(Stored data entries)
import Mathlib
import HarnessLib
import Summits.HubbardSuperconductivity.HubbardSuperconductivity.Theorems.KLProgrammeMatsubaraSliceBubbleTransfer

/-!
# Route `KLProgramme` — crux K3 split, ENGINE child (`KLRegimeEngineV11` stmt-HubbardSuperconductivity-19823): the transfer perturbation for the
# CROSS-SCALE pair of lines `(n, n−1)` — second line's weight supported out to radius `16Λ_n = 4Λ_{n−1}`
# (cell gate-hubbard-kl, seat hubbard-kl-k3c2-p2 «thermal-bar induction n ≤ nScales β + 1»)

The one-step increment at scale `n` contains, besides the same-slice bubble `C_n ⊗ C_n`, the cross bubbles `C_n ⊗ C_m`, `m < n` (one line of the
slice being integrated, the other inside the tree part of the six-leg kernel created at step `m`).  At zero transfer only `m = n − 1` meets the support
of `C_n`; at small transfer (`|q₀| + δ_max < 4Λ_n`) still only `m = n − 1`.  Its weight `f' = f_{n−1}` (or `f_n + 2f_{n−1}`) is supported in
`Λ_{n−1}²/4 < s < 16Λ_{n−1}²`, i.e. out to radius `16Λ_n` — outside the hypothesis `f' = 0` for `s ≥ (4Λ_n)²` of `klsp_slice_bubble_shift_norm_le`.
This module is that lemma with the second line's outer radius `16Λ_n` (inner radius hypothesis unchanged, `f' = 0` for `s ≤ (Λ_n/2)²`, weaker than the
truth): `klsp_slice_bubble_shift_norm_le_cross`, constant `(1024/π)·M_f·(768ℓ' + 3073M_f')·B_W·(|q₀| + δ_max)/Λ_n` (the joint Lipschitz constant of the
second propagator grows with the square of its support radius).  The zero-transfer part of the cross term is `klte_slice_bubble_weighted_norm_le` with
`F = f_n·f_{n−1}` (supported inside `(Λ_n/2, 4Λ_n)` since `f_n` is).  Pure analysis.
-/

noncomputable section

namespace Summit.HubbardSuperconductivity.HubbardSuperconductivity.Theorems.KLRegimeSplit

set_option linter.dupNamespace false -- summit = problem name (single-conjunct summit), D-0017

open Real Finset MeasureTheory Complex Literature.MathematicalPhysics.QuantumLattice Literature.Probability.LatticeModels
open Summit.HubbardSuperconductivity.HubbardSuperconductivity.Theorems.KLProgrammeLegKernels

section Cross

variable {f f' : ℝ → ℂ} {Mf Lf' Mf' ℓ' : ℝ} {W : ℝ → ℂ} {δ : ℝ → ℝ} {BW δmax : ℝ}

/-- **The transfer perturbation for the cross-scale pair `(n, n−1)`, in scale form.**  As `klsp_slice_bubble_shift_norm_le`, but the second line's
weight `f'` may be supported out to `s < (16Λ_n)²` (`= (4Λ_{n−1})²`): at scale `n ≤ n_β + 1`,
`‖β⁻¹ • Σ_i ∫ W(e)·Φ(ω_i,e)·(Ψ(ω_i+q₀, e+δ(e)) − Ψ(ω_i,e)) de‖ ≤ (1024/π)·M_f·(768ℓ' + 3073M_f')·B_W·(|q₀| + δ_max)/Λ_n`. -/
theorem klsp_slice_bubble_shift_norm_le_cross (hbd : ∀ s, ‖f s‖ ≤ Mf) {n : ℕ}
    (hin : ∀ s, s ≤ (klScale klE0 n / 2) ^ 2 → f s = 0) (hout : ∀ s, (4 * klScale klE0 n) ^ 2 ≤ s → f s = 0)
    (hlip' : ∀ s s', ‖f' s - f' s'‖ ≤ Lf' * |s - s'|) (hbd' : ∀ s, ‖f' s‖ ≤ Mf') (hLf' : Lf' ≤ ℓ' / klScale klE0 n ^ 2)
    (hin' : ∀ s, s ≤ (klScale klE0 n / 2) ^ 2 → f' s = 0) (hout' : ∀ s, (16 * klScale klE0 n) ^ 2 ≤ s → f' s = 0)
    (hBW : 0 ≤ BW) (hWbd : ∀ e, |e| < 4 * klScale klE0 n → ‖W e‖ ≤ BW) (hδ0 : 0 ≤ δmax) (hδ : ∀ e, |δ e| ≤ δmax)
    (q₀ : ℝ) {β : ℝ} (hβ : klBetaMin ≤ β) (hn : n ≤ nScales β + 1) (M : ℕ) :
    ‖β⁻¹ • ∑ i : MatsubaraIdx M, ∫ e,
        W e * (f (matsubaraFreq β M i ^ 2 + e ^ 2) / (((matsubaraFreq β M i ^ 2 + e ^ 2 : ℝ)) : ℂ) * (I * (matsubaraFreq β M i) + e)) *
          (f' ((matsubaraFreq β M i + q₀) ^ 2 + (e + δ e) ^ 2) / ((((matsubaraFreq β M i + q₀) ^ 2 + (e + δ e) ^ 2 : ℝ)) : ℂ) *
              (I * ((matsubaraFreq β M i + q₀ : ℝ) : ℂ) + ((e + δ e : ℝ) : ℂ)) -
            f' (matsubaraFreq β M i ^ 2 + e ^ 2) / (((matsubaraFreq β M i ^ 2 + e ^ 2 : ℝ)) : ℂ) * (I * (matsubaraFreq β M i) + e))‖ ≤
      1024 / Real.pi * Mf * (768 * ℓ' + 3073 * Mf') * BW * (|q₀| + δmax) / klScale klE0 n := by
  set Λ := klScale klE0 n with hΛdef
  have hΛ : 0 < Λ := klth_klScale_pos n
  have hβ0 : 0 < β := pos_of_klBetaMin_le hβ
  have hMf : 0 ≤ Mf := (norm_nonneg _).trans (hbd 0)
  have hMf' : 0 ≤ Mf' := (norm_nonneg _).trans (hbd' 0)
  have hr₁ : 0 < Λ / 2 := by positivity
  have hr : 0 < 4 * Λ := by positivity
  have hr' : 0 < 16 * Λ := by positivity
  have hLf'0 : 0 ≤ Lf' := by
    have := hlip' 0 1; have h0 : (0:ℝ) ≤ ‖f' 0 - f' 1‖ := norm_nonneg _; norm_num at this; linarith
  have hℓ' : 0 ≤ ℓ' := by
    have : 0 ≤ ℓ' / Λ ^ 2 := hLf'0.trans hLf'
    rwa [le_div_iff₀ (by positivity), zero_mul] at this
  -- the second propagator in singularity-free form: `g' = f'/s`
  have hg'supp : ∀ s, (16 * Λ) ^ 2 ≤ s → (fun s : ℝ => f' s / ((s : ℝ) : ℂ)) s = 0 := fun s hs => by
    simp only [hout' s hs, zero_div]
  have hg'lip : ∀ s s', ‖(fun s : ℝ => f' s / ((s : ℝ) : ℂ)) s - (fun s : ℝ => f' s / ((s : ℝ) : ℂ)) s'‖ ≤
      (Lf' / (Λ / 2) ^ 2 + Mf' / (Λ / 2) ^ 4) * |s - s'| := fun s s' =>
    klsp_div_lipschitz hlip' hbd' hin' hr₁ s s'
  have hg'bd : ∀ s, ‖(fun s : ℝ => f' s / ((s : ℝ) : ℂ)) s‖ ≤ Mf' / (Λ / 2) ^ 2 := fun s => klsp_div_norm_le hbd' hin' hr₁ s
  have hgsupp : ∀ s, (4 * Λ) ^ 2 ≤ s → (fun s : ℝ => f s / ((s : ℝ) : ℂ)) s = 0 := fun s hs => by
    simp only [hout s hs, zero_div]
  -- constants
  set A : ℝ := Mf / (Λ / 2) with hA
  set K : ℝ := 3 * (Lf' / (Λ / 2) ^ 2 + Mf' / (Λ / 2) ^ 4) * (16 * Λ) ^ 2 + Mf' / (Λ / 2) ^ 2 with hK
  have hA0 : 0 ≤ A := by positivity
  have hK0 : 0 ≤ K := by positivity
  set D : ℝ := |q₀| + δmax with hD
  have hD0 : 0 ≤ D := by positivity
  -- the generic perturbation lemma with `Φ = Φ_{f/s}`, `Ψ = Φ_{f'/s}`
  have main := klsp_discrete_perturb_norm_le
    (Φ := fun k₀ e => f (k₀ ^ 2 + e ^ 2) / (((k₀ ^ 2 + e ^ 2 : ℝ)) : ℂ) * (I * k₀ + e))
    (Ψ := fun k₀ e => f' (k₀ ^ 2 + e ^ 2) / (((k₀ ^ 2 + e ^ 2 : ℝ)) : ℂ) * (I * k₀ + e)) (W := W) (δ := δ)
    hA0 hK0 hBW hr.le hδ0
    (fun k₀ e => klsp_div_propagator_norm_le hbd hin hr₁ k₀ e)
    (fun k₀ hk e => klsp_zero_of_le_abs_fst hgsupp hr.le hk e)
    (fun k₀ e he => klsp_zero_of_le_abs_snd hgsupp hr.le k₀ he)
    (fun k₀ e k₀' e' => klsp_lipschitz hg'lip hg'bd hg'supp hr' k₀ e k₀' e')
    hWbd hδ q₀ hβ0 M
  refine main.trans ?_
  -- arithmetic
  have hcount := klsp_count_factor_le hβ hn
  rw [← hΛdef] at hcount
  have hKle : K ≤ (3072 * ℓ' + 12292 * Mf') / Λ ^ 2 := by
    have hKeq : K = 3072 * Lf' + 12292 * Mf' / Λ ^ 2 := by
      rw [hK]; field_simp; ring
    rw [hKeq, add_div]
    have : 3072 * Lf' ≤ 3072 * ℓ' / Λ ^ 2 := by rw [mul_div_assoc]; exact mul_le_mul_of_nonneg_left hLf' (by norm_num)
    linarith
  have hinner : 2 * (4 * Λ) * (BW * A * (K * D)) ≤ 2 * (4 * Λ) * (BW * A * ((3072 * ℓ' + 12292 * Mf') / Λ ^ 2 * D)) := by
    have := mul_le_mul_of_nonneg_right hKle hD0
    have := mul_le_mul_of_nonneg_left this (show 0 ≤ BW * A by positivity)
    exact mul_le_mul_of_nonneg_left this (by positivity)
  calc (4 * Λ / Real.pi + 3 / β) * (2 * (4 * Λ) * (BW * A * (K * D)))
      ≤ (16 / Real.pi * Λ) * (2 * (4 * Λ) * (BW * A * ((3072 * ℓ' + 12292 * Mf') / Λ ^ 2 * D))) :=
        mul_le_mul hcount hinner (by positivity) (by positivity)
    _ = 1024 / Real.pi * Mf * (768 * ℓ' + 3073 * Mf') * BW * D / Λ := by
        rw [hA]; field_simp; ring

end Cross

end Summit.HubbardSuperconductivity.HubbardSuperconductivity.Theorems.KLRegimeSplit

end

WHAT IS REQUIRED:
The lines above starting at the one that contains "have hD0 : 0 ≤ D := by positivity" and ending at the one that contains "(fun k₀ e he" must be transcribed exactly, and no other lines may appear.

RESPONSE BOX:
  have hD0 : 0 ≤ D := by positivity
  -- the generic perturbation lemma with `Φ = Φ_{f/s}`, `Ψ = Φ_{f'/s}`
  have main := klsp_discrete_perturb_norm_le
    (Φ := fun k₀ e => f (k₀ ^ 2 + e ^ 2) / (((k₀ ^ 2 + e ^ 2 : ℝ)) : ℂ) * (I * k₀ + e))
    (Ψ := fun k₀ e => f' (k₀ ^ 2 + e ^ 2) / (((k₀ ^ 2 + e ^ 2 : ℝ)) : ℂ) * (I * k₀ + e)) (W := W) (δ := δ)
    hA0 hK0 hBW hr.le hδ0
    (fun k₀ e => klsp_div_propagator_norm_le hbd hin hr₁ k₀ e)
    (fun k₀ hk e => klsp_zero_of_le_abs_fst hgsupp hr.le hk e)
    (fun k₀ e he => klsp_zero_of_le_abs_snd hgsupp hr.le k₀ he)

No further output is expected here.